わざわざ褒めてくれているのに、あえて否定する必要があるのか?
もしお世辞だとしたら、否定することでかえって「真に受けている」と思われるのでは?
とか、いろいろ考えた結果です。考えだすとキリがありませんけどね。
明るく受け流すパターンは使い古された手法という感じで、数回使ったら飽きました。
何より、容姿の話題を自ら引っ張る形になるのがイヤ。
この返しを使ったのは、
「今日もキレイだね〜」
と、すれ違いざまに言われた時。
「よく言われまーす」
と言いながら、立ち去ります。
その場から立ち去ることのできないシチュエーションでは、まず使いません。
「ありがとうございます」
と受け入れるパターンには、結構長くお世話になりました。
だけど、そもそもお礼なんて必要なの?
確かに褒めてもらっているのだから、お礼を言ってもおかしくはありませんね。
だけど、容姿を褒めるという行為は、相手も言いたくて言っている。

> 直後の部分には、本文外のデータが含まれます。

import Summits.MatrixMultiplication.OmegaCensus.SmallFormats.GF2OrbitSweepLP
import HarnessLib

/-!
# ω-census family (a): the extended (LP) orbit sweep — obligations, split machinery, projections (part 2 of the G3 checker)

Cell `pub-mm22` (MatrixMultiplication venture, Route D3-STRETCH `⟨3,3,3⟩/𝔽₂`), topic `Summits/MatrixMultiplication/OmegaCensus`
(sub-folder `SmallFormats`). HAND-OVER SNIPPET written by seat LIT-2 g3 (HOME/lit/d3-333/lean-snippets/GF2OrbitSweepLP.lean),
landed by p3 g2 split in two at the gate's 400-line limit; this is the second half, verbatim: residual obligations in data
files (`noForcedBX`, `obligsX_of_noForced`, `obligsX_of_forced_cons`), the split of an orbit check into Boolean side
conditions + per-piece root checks + the chain (`stepSideX`, `stepValX`, `stepNX`, `rootCheckBX`, `RootsOKX`, `chainBX`,
`rootsOKX_of_forall`, `stepBoundX_eq_of_side`, `le_foldl_of_chainBX`, `orbitCheckX_of_chain`), tree splitting (`kidOfM`,
`isNodeBM`, `checkM_of_kidOf`) and the projections (`tabOfX`, `tabTOfX`, `tgtOfX`, `candNX`, `rootsOfX`, `rootCheckBX_eq_dfsLP`).
HONEST FRAMING: checker plumbing for a kernel replay of published numbers; PROVED, no new bound, not progress on `ω`.
-/

namespace Summit.MatrixMultiplication.OmegaCensus.GF2RankLB

open Module Matrix Literature.Computability.AlgebraicComplexity

variable (l n : ℕ)

/-! ## Obligations in data files -/

/-- No basic forced-product step in the list. -/
def noForcedBX : List StepX → Bool
  | [] => true
  | .old (.forced _ _ _ _ _) :: _ => false
  | _ :: rest => noForcedBX rest

/-- Steps without forced products carry no obligation. -/
theorem stepXOblig_of_noForced {l n : ℕ} : ∀ steps : List StepX, noForcedBX steps = true →
    ∀ st ∈ steps, StepXOblig l n st
  | [], _, st, hst => by simp at hst
  | st' :: rest, h, st, hst => by
    have hrest : noForcedBX rest = true ∧ StepXOblig l n st' := by
      cases st' with
      | old st'' =>
        cases st'' with
        | forced => simp [noForcedBX] at h
        | _ => exact ⟨by simpa [noForcedBX] using h, trivial⟩
      | _ => exact ⟨by simpa [noForcedBX] using h, trivial⟩
    rcases List.mem_cons.1 hst with rfl | hmem
    · exact hrest.2
    · exact stepXOblig_of_noForced rest hrest.1 st hmem

/-- Obligations of an orbit without forced-product steps. -/
theorem obligsX_of_noForced {l n : ℕ} (os : List OrbitX) (i : ℕ)
    (h : noForcedBX (os.getD i default).steps = true) : ObligsX l n os i :=
  stepXOblig_of_noForced _ h

/-- Obligations of an orbit whose first step is its only forced product. -/
theorem obligsX_of_forced_cons {l n : ℕ} (os : List OrbitX) (i : ℕ) (ts ws cs xs sel : List ℕ)
    (rest : List StepX) (h : (os.getD i default).steps = StepX.old (Step.forced ts ws cs xs sel) :: rest)
    (hr : ResidualsOK l n ts ws cs xs sel) (hrest : noForcedBX rest = true) : ObligsX l n os i := by
  intro st hst
  rw [h] at hst
  rcases List.mem_cons.1 hst with rfl | hmem
  · exact hr
  · exact stepXOblig_of_noForced rest hrest st hmem

/-! ## Splitting an orbit check: side conditions, root checks, chain -/

/-- The side conditions of an extended step (everything except DFS root checks and the LP-leaf test). -/
def stepSideX (os : List OrbitX) (i : ℕ) (K : List ℕ) (cur : ℕ) : StepX → Bool
  | .old st => stepSide l l n (coreOf os) i K cur st
  | .lookT extra j P Pi Q Qi => decide (j < i) && sandTB l (kOf (coreOf os) j) (K ++ extra) P Pi Q Qi
  | .lp cands _ table tableT _ _ =>
      coverB l l K cands && tableOK l l (coreOf os) i K cands table && tableTOK l (coreOf os) i K cands tableT
  | .dfsLP cands target x b c table tableT _ =>
      decide (target ≤ cur + 1) && nzB l l n K x b c && coverB l l K cands &&
        tableOK l l (coreOf os) i K cands table && tableTOK l (coreOf os) i K cands tableT

/-- The value an extended step certifies when it passes. -/
def stepValX (os : List OrbitX) : StepX → ℕ
  | .old st => stepVal (coreOf os) st
  | .lookT _ j _ _ _ _ => bnd (coreOf os) j
  | .lp _ target _ _ _ _ => target
  | .dfsLP _ target _ _ _ _ _ _ => target

/-- Number of separately checked pieces of a step: DFS roots, or `1` for an LP leaf at the root. -/
def stepNX : StepX → ℕ
  | .old st => stepN st
  | .lp _ _ _ _ _ _ => 1
  | .dfsLP cands _ _ _ _ _ _ _ => cands.length
  | .lookT _ _ _ _ _ _ => 0

/-- The `k`-th separately checked piece of a step (vacuous when out of range). -/
def rootCheckBX (os : List OrbitX) : StepX → ℕ → Bool
  | .old st, k => rootCheckB (coreOf os) st k
  | .lp cands target table tableT rows D, _ =>
      lpLeafMB (fun fm => lbOf2 (coreOf os) table tableT (setOf cands.length fm)) target rows D 0
        (Fin.elim0 : Fin 0 → Fin cands.length)
  | .dfsLP cands target _ _ _ table tableT roots, k =>
      if h : k < cands.length then
        (roots ⟨k, h⟩).check (fun fm => lbOf2 (coreOf os) table tableT (setOf cands.length fm))
          target (target - 1) 1 (fun _ => ⟨k, h⟩)
      else true
  | .lookT _ _ _ _ _ _, _ => true

/-- All separately checked pieces of a step pass. -/
def RootsOKX (os : List OrbitX) : StepX → Prop
  | .old st => RootsOK (coreOf os) st
  | .lp cands target table tableT rows D =>
      lpLeafMB (fun fm => lbOf2 (coreOf os) table tableT (setOf cands.length fm)) target rows D 0
        (Fin.elim0 : Fin 0 → Fin cands.length) = true
  | .dfsLP cands target _ _ _ table tableT roots =>
      ∀ mm : Fin cands.length,
        (roots mm).check (fun fm => lbOf2 (coreOf os) table tableT (setOf cands.length fm))
          target (target - 1) 1 (fun _ => mm) = true
  | .lookT _ _ _ _ _ _ => True

/-- Root checks of all steps of a list (positional conjunction, `True`-terminated). -/
def StepsRootsOKX (os : List OrbitX) : List StepX → Prop
  | [] => True
  | st :: rest => RootsOKX os st ∧ StepsRootsOKX os rest

/-- The chain of side conditions with the running bound, ending in the claimed bound. -/
def chainBX (os : List OrbitX) (i : ℕ) (K : List ℕ) : ℕ → List StepX → Bool
  | cur, [] => decide (bnd (coreOf os) i ≤ cur)
  | cur, st :: rest => stepSideX l n os i K cur st && chainBX os i K (max cur (stepValX os st)) rest

variable {l n}

/-- `RootsOKX` from the per-piece Boolean checks. -/
theorem rootsOKX_of_forall (os : List OrbitX) (st : StepX) (h : ∀ k < stepNX st, rootCheckBX os st k = true) :
    RootsOKX os st := by
  cases st with
  | old st => exact rootsOK_of_forall (coreOf os) st h
  | lp cands target table tableT rows D => exact h 0 Nat.one_pos
  | dfsLP cands target x b c table tableT roots =>
    intro mm
    have := h mm.1 mm.2
    simpa [rootCheckBX, mm.2] using this
  | lookT => trivial

/-- Under its side conditions and piece checks an extended step certifies exactly `stepValX`. -/
theorem stepBoundX_eq_of_side (os : List OrbitX) (i : ℕ) (K : List ℕ) (cur : ℕ) (st : StepX)
    (h1 : stepSideX l n os i K cur st = true) (h2 : RootsOKX os st) :
    stepBoundX l n os i K cur st = stepValX os st := by
  cases st with
  | old st => exact stepBound_eq_of_side (coreOf os) i K cur st h1 h2
  | lookT extra j P Pi Q Qi =>
    simp only [stepSideX, Bool.and_eq_true, decide_eq_true_eq] at h1
    simp [stepBoundX, stepValX, h1]
  | lp cands target table tableT rows D =>
    simp only [stepSideX, Bool.and_eq_true] at h1
    obtain ⟨⟨hcov, htab⟩, htabT⟩ := h1
    simp only [stepBoundX, stepValX]
    rw [if_pos ⟨hcov, htab, htabT, h2⟩]
  | dfsLP cands target x b c table tableT roots =>
    simp only [stepSideX, Bool.and_eq_true, decide_eq_true_eq] at h1
    obtain ⟨⟨⟨⟨ht, hnz⟩, hcov⟩, htab⟩, htabT⟩ := h1
    simp only [stepBoundX, stepValX]
    rw [if_pos ⟨ht, hnz, hcov, htab, htabT, h2⟩]

/-- The chain computes the fold of `orbitBoundX`. -/
theorem le_foldl_of_chainBX (os : List OrbitX) (i : ℕ) (K : List ℕ) :
    ∀ (steps : List StepX) (cur : ℕ), chainBX l n os i K cur steps = true → StepsRootsOKX os steps →
      bnd (coreOf os) i ≤ steps.foldl (fun cur st => max cur (stepBoundX l n os i K cur st)) cur
  | [], cur, h, _ => by simpa [chainBX] using h
  | st :: rest, cur, h, hr => by
    simp only [chainBX, Bool.and_eq_true] at h
    rw [List.foldl_cons, stepBoundX_eq_of_side os i K cur st h.1 hr.1]
    exact le_foldl_of_chainBX os i K rest _ h.2 hr.2

/-- **Orbit check from the chain and the per-piece lemmas.** -/
theorem orbitCheckX_of_chain (os : List OrbitX) (i : ℕ)
    (h1 : chainBX l n os i (kOf (coreOf os) i) 0 (os.getD i default).steps = true)
    (h2 : StepsRootsOKX os (os.getD i default).steps) : orbitCheckX l n os i = true := by
  simp only [orbitCheckX, orbitBoundX, decide_eq_true_eq]
  exact le_foldl_of_chainBX os i (kOf (coreOf os) i) _ 0 h1 h2

/-! ## Splitting one LP tree root over its children -/

section TreeSplit

variable {N : ℕ}

/-- The `mm`-th child of a mask tree (a leaf is its own child). -/
def kidOfM : MCert N → Fin N → MCert N
  | .node cs, mm => cs mm
  | .leaf rows D, _ => .leaf rows D

/-- Is the tree an internal node? -/
def isNodeBM : MCert N → Bool
  | .node _ => true
  | .leaf _ _ => false

/-- `kidOfM` of a node. -/
@[simp] theorem kidOfM_node (cs : Fin N → MCert N) (mm : Fin N) : kidOfM (MCert.node cs) mm = cs mm := rfl

/-- **Splitting a node check over its children.** -/
theorem checkM_of_kidOf {LBm : ℕ → ℕ} {target maxDepth d : ℕ} (t : MCert N) (s : Fin d → Fin N)
    (ht : isNodeBM t = true) (hd : d < maxDepth)
    (hk : ∀ mm : Fin N, (∀ p : Fin d, s p ≤ mm) →
      (kidOfM t mm).check LBm target maxDepth (d + 1) (Fin.snoc s mm) = true) :
    t.check LBm target maxDepth d s = true := by
  cases t with
  | leaf rows D => simp [isNodeBM] at ht
  | node cs =>
    simp only [MCert.check, Bool.and_eq_true, decide_eq_true_eq]
    exact ⟨hd, fun mm hmm => hk mm hmm⟩

end TreeSplit

/-- The plain table of an LP round (`[]` otherwise). -/
def tabOfX : StepX → List LookRow
  | .dfsLP _ _ _ _ _ table _ _ => table
  | .lp _ _ table _ _ _ => table
  | _ => []

/-- The transposed table of an LP round (`[]` otherwise). -/
def tabTOfX : StepX → List LookRow
  | .dfsLP _ _ _ _ _ _ tableT _ => tableT
  | .lp _ _ _ tableT _ _ => tableT
  | _ => []

/-- The target of an LP round (`0` otherwise). -/
def tgtOfX : StepX → ℕ
  | .dfsLP _ target _ _ _ _ _ _ => target
  | .lp _ target _ _ _ _ => target
  | _ => 0

/-- The number of candidates of an LP round (`0` otherwise). -/
def candNX : StepX → ℕ
  | .dfsLP cands _ _ _ _ _ _ _ => cands.length
  | .lp cands _ _ _ _ _ => cands.length
  | _ => 0

/-- The root trees of an LP DFS round (a dummy leaf otherwise). -/
def rootsOfX : (st : StepX) → Fin (candNX st) → MCert (candNX st)
  | .dfsLP _ _ _ _ _ _ _ roots, k => roots k
  | .lp _ _ _ _ _ _, _ => .leaf [] 1
  | .old _, k => k.elim0
  | .lookT _ _ _ _ _ _, k => k.elim0

/-- `rootCheckBX` of an LP DFS round in terms of the projections (rewrite target for data files). -/
theorem rootCheckBX_eq_dfsLP (os : List OrbitX) (cands : List ℕ) (target x b c : ℕ)
    (table tableT : List LookRow) (roots : Fin cands.length → MCert cands.length) (k : ℕ)
    (h : k < cands.length) :
    rootCheckBX os (.dfsLP cands target x b c table tableT roots) k =
      (roots ⟨k, h⟩).check (fun fm => lbOf2 (coreOf os) table tableT (setOf cands.length fm))
        target (target - 1) 1 (fun _ => ⟨k, h⟩) := by
  simp only [rootCheckBX, dif_pos h]

end Summit.MatrixMultiplication.OmegaCensus.GF2RankLB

つまり、言う側の自己満足なんですよね。
キレイだと思ったから、つい口から出てしまった。そこには、謙遜もお礼も必要ない気がします。
お世辞だとしたら、余計にお礼なんて言う必要ないですし。
中には、
「せっかくキレイって褒めたのに謙遜されると寂しい」
とか、
「普通にありがとうって言われるとテンション下がる」
という男性の声もあるようですが、正直こちらのリアクションひとつで勝手に上がったり下がったりされても困ります。
で、結局どうしているのかというと…
『聞き流す』
これに尽きますね。
1対1で「おキレイですね」と言われた時は、ただニコッと笑う。
相手はちょっとドギマギしますが、お構いなしに本題に入るなり、その場を立ち去るなり、とにかく話題を自分の容姿からそらします。
飲み会や職場など、複数の人が同席している場合はもっと気が楽です。
「キレイですね」と言われても、こちらが黙っていれば、他の人が勝手に庇護欲を発揮して、
「でしょ? こんなキレイな人なかなかいないよ?」
「お前、よく恥ずかし気もなくそんなこと言えるな」
「ダメダメ! 朝霧さんをいやらしい目で見るのは禁止」
と、全部代わりに打ち返してくれますから。
私は他人事みたいな顔して、彼らのやりとりを聞いているだけ。
この手法に変えてから、容姿を褒められた時の心理的な負担がかなり減りましたね。
ただ、一度だけ。
仕事関係の方(仮にTさんとします)と打ち合わせテーブルに向かい合って座り、真面目な話をしていた時のこと。
Tさんが、
「朝霧さんなら安心してお任せできますよ。仕事もできるし…」
そう言った後、私の目をじっと見ながら、
「お美しいし…」
と、言ったんです。
私もこの時ばかりは、思わずスーッと無言でうつむいてしまうという、素のリアクションをとってしまいました。
すぐに、何事もなかったかのように話題を変えて下さったTさん。紳士ですよね。
私は別に、Tさんを好きだったわけでもなんでもないんです。
ただ、タイミングとして不意打ちすぎたこと、あまりにも真剣な顔で言われたこと、そして「お美しい」という言葉のチョイスに動揺してしまったのだと思います。
ちなみに、褒められて嬉しくないわけではないですよ。毎回、素直に嬉しいです。
ただ、嬉しいのと同じくらい、心理的な負担も大きいのです。つまり、リアクションするのが面倒くさい。
それでも、大好きな人から「キレイだね」と言ってもらった時だけは、サラリと流すのではなく全力で照れてみたいなと思います。